import Literature.Combinatorics.SimpleGraph.ListTreeDecomposition
import Mathlib.Data.List.Nodup
import Mathlib.Data.Finset.Card
import Mathlib.Data.Fintype.Basic
import HarnessLib

/-!
# Route MonotoneRestoration — crux `OrbitRestorationQP` (stmt-ValiantsHypothesis-18293), sub-crux K2 `HomPolyClose`
# Step 1: labelling the vertices of a rooted tree decomposition with `width + 1` labels, injectively on every bag

Helper toward the archived stub `stub_homPoly_close` of line `narrow-expansion` (a bipartite pattern of
treewidth `≤ w` is the closed polynomial of a labelled pattern expression with `w + 1` row and `w + 1`
column labels): the labels of the expression are read off a bag-injective labelling of a rooted tree
decomposition in the list form of `Literature/Combinatorics/SimpleGraph/ListTreeDecomposition.lean`
(`ListTD.IsRootedTDOn`). The folklore fact behind every "dynamic programming
with `k + 1` registers over a tree decomposition of width `k`" (Arnborg–Proskurowski; Bodlaender's
`k`-terminal graphs; Lovász's `k`-labelled quantum graphs, *Large networks and graph limits*, §6; the
symmetric-circuit construction of Dawar–Pago–Seppelt, arXiv:2502.06740, §5, proof of Thm 5.3): the
vertices of a graph with a tree decomposition all of whose bags have at most `w + 1` vertices can be
labelled by `{0, …, w}` so that no bag carries a repeated label (equivalently: the chordal completion of a
width-`w` decomposition is `(w+1)`-colourable — greedily along the rooted order).

* `updList_eq_or_mem`, `updList_mem_of_mem`, `updList_ne_of_nodup` — bookkeeping for the positional
  override `ListTD.updList` of `ListTreeDecomposition.lean`;
* **`exists_bag_labelling`**: for a rooted decomposition (list form) with bags of length `≤ w + 1` there
  is `lab : ℕ → ℕ` with `lab v ≤ w` for all `v` and `lab` injective on every bag.

The proof is the greedy colouring along the root order: bags `0, 1, 2, …` in turn; at bag `t` the vertices
already labelled are (by the rooted form of (T3)) exactly those of the parent bag, where the labels are
distinct, and the new vertices of bag `t` receive unused labels, of which there are enough.

## References

* L. Lovász, *Large networks and graph limits*, AMS 2012, §6.5 (k-labelled graphs and tree-width).
* A. Dawar, B. Pago, T. Seppelt, *Symmetric algebraic circuits and homomorphism polynomials*,
  arXiv:2502.06740 (2025), §5 (proof of Thm 5.3).
* M. Cygan et al., *Parameterized Algorithms*, Springer 2015, §7.2–7.3 (dynamic programming over rooted
  tree decompositions).
-/

-- `Summit.ValiantsHypothesis.ValiantsHypothesis.…` is the tree's single-conjunct layout (Sub = Summit).
set_option linter.dupNamespace false

namespace Summit.ValiantsHypothesis.ValiantsHypothesis.Theorems.OrbitRestorationQPHomPolyClose

open Literature.Combinatorics.SimpleGraph.ListTD

/-! ### The positional override `updList`: values -/

/-- An overridden map takes, at every point, either the old value or one of the overriding values.
[folklore] -/
theorem updList_eq_or_mem (a : ℕ → ℕ) : ∀ (P pv : List ℕ) (v : ℕ),
    updList a P pv v = a v ∨ updList a P pv v ∈ pv
  | [], pv, v => by cases pv <;> exact Or.inl rfl
  | _ :: _, [], v => Or.inl rfl
  | u :: P, x :: pv, v => by
    rw [updList]
    by_cases h : v = u
    · subst h
      exact Or.inr (by simp)
    · rw [Function.update_of_ne h]
      rcases updList_eq_or_mem a P pv v with h' | h'
      · exact Or.inl h'
      · exact Or.inr (List.mem_cons_of_mem x h')

/-- On the overridden variables (with enough values) the overridden map takes overriding values.
[folklore] -/
theorem updList_mem_of_mem (a : ℕ → ℕ) : ∀ {P pv : List ℕ} {v : ℕ},
    v ∈ P → P.length ≤ pv.length → updList a P pv v ∈ pv
  | [], _, _, hv, _ => absurd hv List.not_mem_nil
  | _ :: _, [], _, _, hlen => by simp at hlen
  | u :: P, x :: pv, v, hv, hlen => by
    rw [updList]
    by_cases h : v = u
    · subst h
      simp
    · rw [Function.update_of_ne h]
      exact List.mem_cons_of_mem x
        (updList_mem_of_mem a ((List.mem_cons.1 hv).resolve_left h) (by simpa using hlen))

/-- Overriding distinct variables by distinct values is injective on the overridden variables.
[folklore] -/
theorem updList_ne_of_nodup (a : ℕ → ℕ) : ∀ {P pv : List ℕ} {u v : ℕ},
    P.Nodup → pv.Nodup → P.length ≤ pv.length → u ∈ P → v ∈ P → u ≠ v →
      updList a P pv u ≠ updList a P pv v
  | [], _, _, _, _, _, _, hu, _, _ => absurd hu List.not_mem_nil
  | _ :: _, [], _, _, _, _, hlen, _, _, _ => by simp at hlen
  | z :: P, x :: pv, u, v, hP, hpv, hlen, hu, hv, huv => by
    have hzP : z ∉ P := (List.nodup_cons.1 hP).1
    have hP' : P.Nodup := (List.nodup_cons.1 hP).2
    have hxpv : x ∉ pv := (List.nodup_cons.1 hpv).1
    have hpv' : pv.Nodup := (List.nodup_cons.1 hpv).2
    have hlen' : P.length ≤ pv.length := by simpa using hlen
    rw [updList]
    by_cases hu' : u = z
    · subst hu'
      have hv' : v ≠ u := Ne.symm huv
      have hvP : v ∈ P := (List.mem_cons.1 hv).resolve_left hv'
      rw [Function.update_self, Function.update_of_ne hv']
      intro h
      exact hxpv (h ▸ updList_mem_of_mem a hvP hlen')
    · by_cases hv' : v = z
      · subst hv'
        have huP : u ∈ P := (List.mem_cons.1 hu).resolve_left hu'
        rw [Function.update_self, Function.update_of_ne hu']
        intro h
        exact hxpv (h ▸ updList_mem_of_mem a huP hlen')
      · rw [Function.update_of_ne hu', Function.update_of_ne hv']
        exact updList_ne_of_nodup a hP' hpv' hlen' ((List.mem_cons.1 hu).resolve_left hu')
          ((List.mem_cons.1 hv).resolve_left hv') huv

/-! ### The labelling -/

/-- **Bag-injective labelling with `w + 1` labels** (the greedy colouring of a rooted tree
decomposition): if every bag of a rooted tree decomposition (list form) has at most `w + 1` vertices,
the vertices can be labelled by `{0, …, w}` injectively on every bag.
(Greedy colouring along the root order; Lovász 2012 §6.5, Dawar–Pago–Seppelt 2025 §5 use it silently.)
[folklore] -/
theorem exists_bag_labelling {S : Finset ℕ} {par : List ℕ} {bags : List (List ℕ)}
    (hD : IsRootedTDOn S par bags) {w : ℕ}
    (hw : ∀ t, t < bags.length → (bagOf bags t).length ≤ w + 1) :
    ∃ lab : ℕ → ℕ, (∀ v, lab v ≤ w) ∧ ∀ t, (bagOf bags t).Pairwise fun u v => lab u ≠ lab v := by
  classical
  -- greedy along the root order: after `m` steps the bags `< m` are injectively labelled
  suffices h : ∀ m : ℕ, ∃ lab : ℕ → ℕ, (∀ v, lab v ≤ w) ∧
      ∀ t, t < m → (bagOf bags t).Pairwise fun u v => lab u ≠ lab v by
    obtain ⟨lab, hlab, hinj⟩ := h bags.length
    refine ⟨lab, hlab, fun t => ?_⟩
    by_cases ht : t < bags.length
    · exact hinj t ht
    · rw [bagOf_eq_nil (not_lt.1 ht)]
      exact List.Pairwise.nil
  intro m
  induction m with
  | zero => exact ⟨fun _ => 0, fun _ => Nat.zero_le _, fun t ht => absurd ht (Nat.not_lt_zero _)⟩
  | succ m ih =>
    obtain ⟨lab, hlab, hinj⟩ := ih
    by_cases hm : bags.length ≤ m
    · -- no bag `m`: nothing to do
      refine ⟨lab, hlab, fun t ht => ?_⟩
      rcases Nat.lt_succ_iff_lt_or_eq.1 ht with h | rfl
      · exact hinj t h
      · rw [bagOf_eq_nil hm]
        exact List.Pairwise.nil
    rw [not_le] at hm
    -- the old vertices `K` (those of the parent bag, when `m ≠ 0`) and the new ones `P` of bag `m`
    set B := bagOf bags m with hB
    set p := parOf par m with hp
    set old : ℕ → Bool := fun v => decide (m ≠ 0 ∧ v ∈ bagOf bags p) with hold
    set K := B.filter old with hK
    set P := B.filter (! old ·) with hP
    have hBnd : B.Nodup := hD.bag_nodup m
    have hPnd : P.Nodup := hBnd.filter _
    have hKP : B.length = K.length + P.length := List.length_eq_length_filter_add old
    -- the free labels
    set Free : Finset ℕ := Finset.range (w + 1) \ (K.map lab).toFinset with hFree
    set fl := Free.toList with hfl
    have hflnd : fl.Nodup := Finset.nodup_toList Free
    have hfl_mem : ∀ x, x ∈ fl ↔ x < w + 1 ∧ x ∉ K.map lab := fun x => by
      rw [hfl, Finset.mem_toList, hFree, Finset.mem_sdiff, Finset.mem_range, List.mem_toFinset]
    have hcard : P.length ≤ fl.length := by
      rw [hfl, Finset.length_toList]
      have h1 : Free.card + (Finset.range (w + 1) ∩ (K.map lab).toFinset).card = w + 1 := by
        rw [hFree, Finset.card_sdiff_add_card_inter, Finset.card_range]
      have h2 : (Finset.range (w + 1) ∩ (K.map lab).toFinset).card ≤ K.length :=
        (Finset.card_le_card Finset.inter_subset_right).trans
          ((List.toFinset_card_le _).trans (List.length_map _).le)
      have h3 : B.length ≤ w + 1 := hw m hm
      omega
    -- the new labelling
    refine ⟨updList lab P fl, fun v => ?_, fun t ht => ?_⟩
    · rcases updList_eq_or_mem lab P fl v with h | h
      · rw [h]; exact hlab v
      · exact Nat.lt_succ_iff.1 ((hfl_mem _).1 h).1
    -- vertices of `P` lie in no earlier bag, and `K` lies in the parent bag, an earlier one
    have hPnew : ∀ v ∈ P, ∀ s, s < m → v ∉ bagOf bags s := by
      intro v hv s hs hvs
      obtain ⟨hvB, hvold⟩ := List.mem_filter.1 hv
      have hm0 : m ≠ 0 := by omega
      have hvp : v ∈ bagOf bags p := hD.rooted v s m hs hm hvB hvs
      simp [hold, hm0, hvp] at hvold
    have hKold : ∀ v ∈ B, v ∉ P → m ≠ 0 ∧ v ∈ bagOf bags p := by
      intro v hvB hvP
      by_contra h
      exact hvP (List.mem_filter.2 ⟨hvB, by rw [Bool.not_eq_true', hold]; exact decide_eq_false h⟩)
    rcases Nat.lt_succ_iff_lt_or_eq.1 ht with hlt | heq
    · -- an earlier bag keeps its labels
      refine (hinj t hlt).imp_of_mem fun {u} {v} hu hv h => ?_
      rwa [updList_of_not_mem lab fl fun huP => hPnew u huP t hlt hu,
        updList_of_not_mem lab fl fun hvP => hPnew v hvP t hlt hv]
    · -- the bag `m` itself
      rw [heq, ← hB]
      refine hBnd.imp_of_mem fun {u} {v} hu hv huv => ?_
      by_cases huP : u ∈ P <;> by_cases hvP : v ∈ P
      · exact updList_ne_of_nodup lab hPnd hflnd hcard huP hvP huv
      · obtain ⟨-, hvp⟩ := hKold v hv hvP
        rw [updList_of_not_mem lab fl hvP]
        have hvK : v ∈ K := List.mem_filter.2 ⟨hv, by simpa [hold] using hKold v hv hvP⟩
        intro h
        have hmem := updList_mem_of_mem lab huP hcard
        rw [h] at hmem
        exact ((hfl_mem _).1 hmem).2 (List.mem_map.2 ⟨v, hvK, rfl⟩)
      · obtain ⟨-, hup⟩ := hKold u hu huP
        rw [updList_of_not_mem lab fl huP]
        have huK : u ∈ K := List.mem_filter.2 ⟨hu, by simpa [hold] using hKold u hu huP⟩
        intro h
        have hmem := updList_mem_of_mem lab hvP hcard
        rw [← h] at hmem
        exact ((hfl_mem _).1 hmem).2 (List.mem_map.2 ⟨u, huK, rfl⟩)
      · obtain ⟨hm0, hup⟩ := hKold u hu huP
        obtain ⟨-, hvp⟩ := hKold v hv hvP
        rw [updList_of_not_mem lab fl huP, updList_of_not_mem lab fl hvP]
        have hplt : p < m := hD.par_lt m (Nat.pos_of_ne_zero hm0) hm
        have hsymm : Std.Symm (fun u v : ℕ => lab u ≠ lab v) := ⟨fun _ _ h => Ne.symm h⟩
        exact (hinj p hplt).forall hup hvp huv

end Summit.ValiantsHypothesis.ValiantsHypothesis.Theorems.OrbitRestorationQPHomPolyClose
☆ ☆ ☆ ☆
Directions - Your answer should consist only of the lines above between the line holding "by_cases hv' : v = z" and the line holding "(hD : IsRootedTDOn", inclusive, each transcribed exactly.

Answer for this exercise -
    · by_cases hv' : v = z
      · subst hv'
        have huP : u ∈ P := (List.mem_cons.1 hu).resolve_left hu'
        rw [Function.update_self, Function.update_of_ne hu']
        intro h
        exact hxpv (h ▸ updList_mem_of_mem a huP hlen')
      · rw [Function.update_of_ne hu', Function.update_of_ne hv']
        exact updList_ne_of_nodup a hP' hpv' hlen' ((List.mem_cons.1 hu).resolve_left hu')
          ((List.mem_cons.1 hv).resolve_left hv') huv

/-! ### The labelling -/

/-- **Bag-injective labelling with `w + 1` labels** (the greedy colouring of a rooted tree
decomposition): if every bag of a rooted tree decomposition (list form) has at most `w + 1` vertices,
the vertices can be labelled by `{0, …, w}` injectively on every bag.
(Greedy colouring along the root order; Lovász 2012 §6.5, Dawar–Pago–Seppelt 2025 §5 use it silently.)
[folklore] -/
theorem exists_bag_labelling {S : Finset ℕ} {par : List ℕ} {bags : List (List ℕ)}
    (hD : IsRootedTDOn S par bags) {w : ℕ}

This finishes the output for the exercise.